:: WHAT NEEDS TO BE DONE ::
Beneath this instruction is a listing. Transcribe from it only the stretch from the line with "real-linear condition -/" through the line with "theorem actVec_smul (M", both end lines included, exactly as written.

:: MATERIAL SHOWN ::
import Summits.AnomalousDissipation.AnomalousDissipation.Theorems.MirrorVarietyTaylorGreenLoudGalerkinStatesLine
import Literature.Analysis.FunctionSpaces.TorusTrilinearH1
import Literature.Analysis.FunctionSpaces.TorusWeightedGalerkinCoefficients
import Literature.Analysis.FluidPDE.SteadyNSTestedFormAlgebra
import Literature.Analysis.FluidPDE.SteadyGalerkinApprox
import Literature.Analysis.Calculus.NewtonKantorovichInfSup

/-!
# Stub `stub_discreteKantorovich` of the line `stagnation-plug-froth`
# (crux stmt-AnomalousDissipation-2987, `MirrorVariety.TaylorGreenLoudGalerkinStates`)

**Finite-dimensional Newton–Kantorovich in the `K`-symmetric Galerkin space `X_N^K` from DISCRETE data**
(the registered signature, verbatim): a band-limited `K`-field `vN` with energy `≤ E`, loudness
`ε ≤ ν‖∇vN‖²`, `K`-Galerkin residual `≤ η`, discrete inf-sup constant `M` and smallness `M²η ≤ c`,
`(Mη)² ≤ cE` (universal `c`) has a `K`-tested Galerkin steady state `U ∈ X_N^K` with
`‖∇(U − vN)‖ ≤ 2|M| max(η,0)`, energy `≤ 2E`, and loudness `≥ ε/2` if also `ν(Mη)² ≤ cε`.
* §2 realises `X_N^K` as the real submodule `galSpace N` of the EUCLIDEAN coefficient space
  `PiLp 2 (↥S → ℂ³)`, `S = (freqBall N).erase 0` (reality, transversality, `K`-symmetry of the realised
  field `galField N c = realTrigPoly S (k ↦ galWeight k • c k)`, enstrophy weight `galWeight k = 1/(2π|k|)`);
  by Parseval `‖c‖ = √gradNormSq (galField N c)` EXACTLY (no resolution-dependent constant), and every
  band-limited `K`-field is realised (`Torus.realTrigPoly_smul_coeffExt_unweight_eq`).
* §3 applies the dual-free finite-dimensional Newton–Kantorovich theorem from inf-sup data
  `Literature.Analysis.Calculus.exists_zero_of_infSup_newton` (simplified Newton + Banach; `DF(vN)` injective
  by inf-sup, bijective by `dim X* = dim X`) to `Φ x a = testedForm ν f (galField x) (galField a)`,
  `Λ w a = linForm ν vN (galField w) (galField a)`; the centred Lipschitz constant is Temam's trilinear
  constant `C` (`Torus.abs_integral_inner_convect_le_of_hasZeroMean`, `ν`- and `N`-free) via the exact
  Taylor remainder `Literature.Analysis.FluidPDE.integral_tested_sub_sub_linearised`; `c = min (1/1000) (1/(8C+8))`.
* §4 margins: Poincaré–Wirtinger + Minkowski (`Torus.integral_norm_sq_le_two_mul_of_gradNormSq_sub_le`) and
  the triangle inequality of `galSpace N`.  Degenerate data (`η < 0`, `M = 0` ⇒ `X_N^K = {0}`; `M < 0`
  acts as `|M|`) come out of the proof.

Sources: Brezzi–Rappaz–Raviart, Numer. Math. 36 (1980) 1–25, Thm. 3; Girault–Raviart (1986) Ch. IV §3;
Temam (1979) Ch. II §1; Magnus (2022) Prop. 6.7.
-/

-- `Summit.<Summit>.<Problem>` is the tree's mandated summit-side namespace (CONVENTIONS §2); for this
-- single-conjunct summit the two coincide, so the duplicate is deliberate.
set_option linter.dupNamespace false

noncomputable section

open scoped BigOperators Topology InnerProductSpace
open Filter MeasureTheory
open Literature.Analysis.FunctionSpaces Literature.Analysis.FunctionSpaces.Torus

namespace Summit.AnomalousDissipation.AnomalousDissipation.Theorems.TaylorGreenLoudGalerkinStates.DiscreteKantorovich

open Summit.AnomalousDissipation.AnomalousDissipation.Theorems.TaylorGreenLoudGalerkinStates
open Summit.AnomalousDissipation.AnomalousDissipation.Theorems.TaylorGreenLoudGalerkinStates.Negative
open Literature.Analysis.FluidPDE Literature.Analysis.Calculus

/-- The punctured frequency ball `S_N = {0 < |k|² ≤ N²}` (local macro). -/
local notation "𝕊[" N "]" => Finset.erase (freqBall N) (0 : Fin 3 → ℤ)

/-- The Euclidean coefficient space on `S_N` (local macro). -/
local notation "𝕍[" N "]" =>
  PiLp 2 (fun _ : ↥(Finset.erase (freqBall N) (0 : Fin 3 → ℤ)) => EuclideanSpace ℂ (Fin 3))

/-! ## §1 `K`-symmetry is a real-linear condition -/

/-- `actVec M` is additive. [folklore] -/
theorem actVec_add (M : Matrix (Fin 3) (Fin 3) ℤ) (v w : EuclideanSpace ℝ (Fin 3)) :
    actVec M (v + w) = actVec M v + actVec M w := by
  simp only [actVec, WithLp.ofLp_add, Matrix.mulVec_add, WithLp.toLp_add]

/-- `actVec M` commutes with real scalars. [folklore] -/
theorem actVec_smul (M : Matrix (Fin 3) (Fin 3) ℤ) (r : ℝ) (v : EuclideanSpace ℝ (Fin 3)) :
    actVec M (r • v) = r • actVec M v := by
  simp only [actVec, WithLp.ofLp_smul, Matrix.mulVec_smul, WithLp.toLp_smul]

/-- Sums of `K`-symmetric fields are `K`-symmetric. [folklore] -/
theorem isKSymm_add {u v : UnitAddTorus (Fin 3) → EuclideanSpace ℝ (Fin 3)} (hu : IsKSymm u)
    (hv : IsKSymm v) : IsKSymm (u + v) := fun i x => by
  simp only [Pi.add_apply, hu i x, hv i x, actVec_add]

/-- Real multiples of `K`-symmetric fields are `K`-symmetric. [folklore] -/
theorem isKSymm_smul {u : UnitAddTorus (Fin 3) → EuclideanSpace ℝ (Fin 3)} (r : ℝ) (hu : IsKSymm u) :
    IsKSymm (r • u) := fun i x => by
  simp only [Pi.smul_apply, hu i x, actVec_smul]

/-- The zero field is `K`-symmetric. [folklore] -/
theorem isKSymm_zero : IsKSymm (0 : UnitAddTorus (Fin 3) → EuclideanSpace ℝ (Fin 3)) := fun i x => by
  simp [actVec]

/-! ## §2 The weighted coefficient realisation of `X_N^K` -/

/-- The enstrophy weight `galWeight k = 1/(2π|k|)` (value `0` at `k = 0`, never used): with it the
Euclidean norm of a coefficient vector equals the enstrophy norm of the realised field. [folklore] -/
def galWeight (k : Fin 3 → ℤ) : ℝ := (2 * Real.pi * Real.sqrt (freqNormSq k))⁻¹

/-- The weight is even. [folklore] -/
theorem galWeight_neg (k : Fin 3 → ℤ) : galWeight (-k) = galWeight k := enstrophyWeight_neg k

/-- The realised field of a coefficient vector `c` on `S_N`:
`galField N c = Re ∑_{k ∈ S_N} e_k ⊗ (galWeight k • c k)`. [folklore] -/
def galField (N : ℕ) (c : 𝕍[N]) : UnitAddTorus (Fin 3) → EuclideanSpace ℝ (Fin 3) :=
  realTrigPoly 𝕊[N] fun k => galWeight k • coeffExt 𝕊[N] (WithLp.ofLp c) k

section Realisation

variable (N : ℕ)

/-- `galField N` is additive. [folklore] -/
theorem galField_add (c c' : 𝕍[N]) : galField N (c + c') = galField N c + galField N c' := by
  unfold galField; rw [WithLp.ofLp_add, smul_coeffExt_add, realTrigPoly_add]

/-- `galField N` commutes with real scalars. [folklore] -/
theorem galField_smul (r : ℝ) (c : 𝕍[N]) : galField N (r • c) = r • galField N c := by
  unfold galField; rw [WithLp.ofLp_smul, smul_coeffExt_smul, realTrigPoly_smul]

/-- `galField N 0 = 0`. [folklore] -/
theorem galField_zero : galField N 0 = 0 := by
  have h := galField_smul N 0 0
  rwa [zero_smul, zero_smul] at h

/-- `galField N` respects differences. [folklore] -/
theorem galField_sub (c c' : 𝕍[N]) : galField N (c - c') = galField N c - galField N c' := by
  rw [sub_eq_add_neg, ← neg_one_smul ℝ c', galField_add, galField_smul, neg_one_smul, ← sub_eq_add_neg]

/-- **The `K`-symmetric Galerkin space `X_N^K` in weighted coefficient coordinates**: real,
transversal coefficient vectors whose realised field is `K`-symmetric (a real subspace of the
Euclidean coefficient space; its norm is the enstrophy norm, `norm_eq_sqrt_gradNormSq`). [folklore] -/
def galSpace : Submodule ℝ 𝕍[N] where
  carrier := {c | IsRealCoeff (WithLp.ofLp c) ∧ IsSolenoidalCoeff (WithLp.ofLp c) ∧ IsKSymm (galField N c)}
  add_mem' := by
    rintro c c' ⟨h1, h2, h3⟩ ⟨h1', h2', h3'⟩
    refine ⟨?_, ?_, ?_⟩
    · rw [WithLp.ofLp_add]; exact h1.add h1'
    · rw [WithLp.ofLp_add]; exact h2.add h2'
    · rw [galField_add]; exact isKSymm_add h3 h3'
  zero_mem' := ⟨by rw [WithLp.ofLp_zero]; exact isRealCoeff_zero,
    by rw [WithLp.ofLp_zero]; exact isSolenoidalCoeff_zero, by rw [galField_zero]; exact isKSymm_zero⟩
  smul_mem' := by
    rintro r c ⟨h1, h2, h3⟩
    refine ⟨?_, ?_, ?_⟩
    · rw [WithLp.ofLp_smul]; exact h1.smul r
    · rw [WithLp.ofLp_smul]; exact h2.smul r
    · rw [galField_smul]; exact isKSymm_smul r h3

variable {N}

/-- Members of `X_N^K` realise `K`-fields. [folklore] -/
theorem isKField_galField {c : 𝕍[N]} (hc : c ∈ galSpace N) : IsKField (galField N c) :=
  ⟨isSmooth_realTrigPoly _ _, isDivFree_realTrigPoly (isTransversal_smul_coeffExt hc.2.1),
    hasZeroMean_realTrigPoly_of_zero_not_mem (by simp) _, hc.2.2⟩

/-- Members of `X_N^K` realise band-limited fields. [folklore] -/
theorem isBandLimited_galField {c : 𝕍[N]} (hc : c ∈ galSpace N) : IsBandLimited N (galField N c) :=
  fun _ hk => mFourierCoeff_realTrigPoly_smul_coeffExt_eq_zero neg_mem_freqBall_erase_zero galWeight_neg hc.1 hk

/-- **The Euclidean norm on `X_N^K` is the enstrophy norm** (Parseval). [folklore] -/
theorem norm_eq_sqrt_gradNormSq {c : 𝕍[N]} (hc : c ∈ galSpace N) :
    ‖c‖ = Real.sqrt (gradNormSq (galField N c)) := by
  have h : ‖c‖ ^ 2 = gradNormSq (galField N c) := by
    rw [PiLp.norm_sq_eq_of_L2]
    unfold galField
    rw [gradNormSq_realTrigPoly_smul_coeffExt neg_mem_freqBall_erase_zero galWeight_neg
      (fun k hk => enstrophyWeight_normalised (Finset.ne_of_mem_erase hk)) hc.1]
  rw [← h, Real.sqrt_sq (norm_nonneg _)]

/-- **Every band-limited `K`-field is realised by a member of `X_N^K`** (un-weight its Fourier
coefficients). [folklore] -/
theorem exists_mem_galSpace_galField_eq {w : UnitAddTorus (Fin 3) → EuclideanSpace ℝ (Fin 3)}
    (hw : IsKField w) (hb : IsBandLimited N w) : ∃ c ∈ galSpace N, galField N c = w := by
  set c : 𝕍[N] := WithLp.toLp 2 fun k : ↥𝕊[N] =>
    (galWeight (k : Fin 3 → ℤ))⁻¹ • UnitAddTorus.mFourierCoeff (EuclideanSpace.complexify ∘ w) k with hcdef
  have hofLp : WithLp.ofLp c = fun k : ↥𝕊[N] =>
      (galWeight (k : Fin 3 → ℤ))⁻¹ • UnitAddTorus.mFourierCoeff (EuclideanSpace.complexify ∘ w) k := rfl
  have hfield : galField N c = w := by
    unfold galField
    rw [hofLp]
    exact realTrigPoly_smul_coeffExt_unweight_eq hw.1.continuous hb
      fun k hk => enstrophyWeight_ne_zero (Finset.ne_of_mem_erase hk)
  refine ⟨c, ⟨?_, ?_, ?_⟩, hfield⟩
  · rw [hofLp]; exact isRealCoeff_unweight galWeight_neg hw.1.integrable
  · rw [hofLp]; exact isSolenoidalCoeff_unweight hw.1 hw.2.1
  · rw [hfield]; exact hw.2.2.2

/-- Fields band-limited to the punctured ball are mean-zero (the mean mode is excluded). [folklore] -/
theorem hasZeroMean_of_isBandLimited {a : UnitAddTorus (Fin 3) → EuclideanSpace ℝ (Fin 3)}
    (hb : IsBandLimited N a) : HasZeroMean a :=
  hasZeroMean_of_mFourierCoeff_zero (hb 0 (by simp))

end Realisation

:: RESPONSE AREA ::
/-! ## §1 `K`-symmetry is a real-linear condition -/

/-- `actVec M` is additive. [folklore] -/
theorem actVec_add (M : Matrix (Fin 3) (Fin 3) ℤ) (v w : EuclideanSpace ℝ (Fin 3)) :
    actVec M (v + w) = actVec M v + actVec M w := by
  simp only [actVec, WithLp.ofLp_add, Matrix.mulVec_add, WithLp.toLp_add]

/-- `actVec M` commutes with real scalars. [folklore] -/
theorem actVec_smul (M : Matrix (Fin 3) (Fin 3) ℤ) (r : ℝ) (v : EuclideanSpace ℝ (Fin 3)) :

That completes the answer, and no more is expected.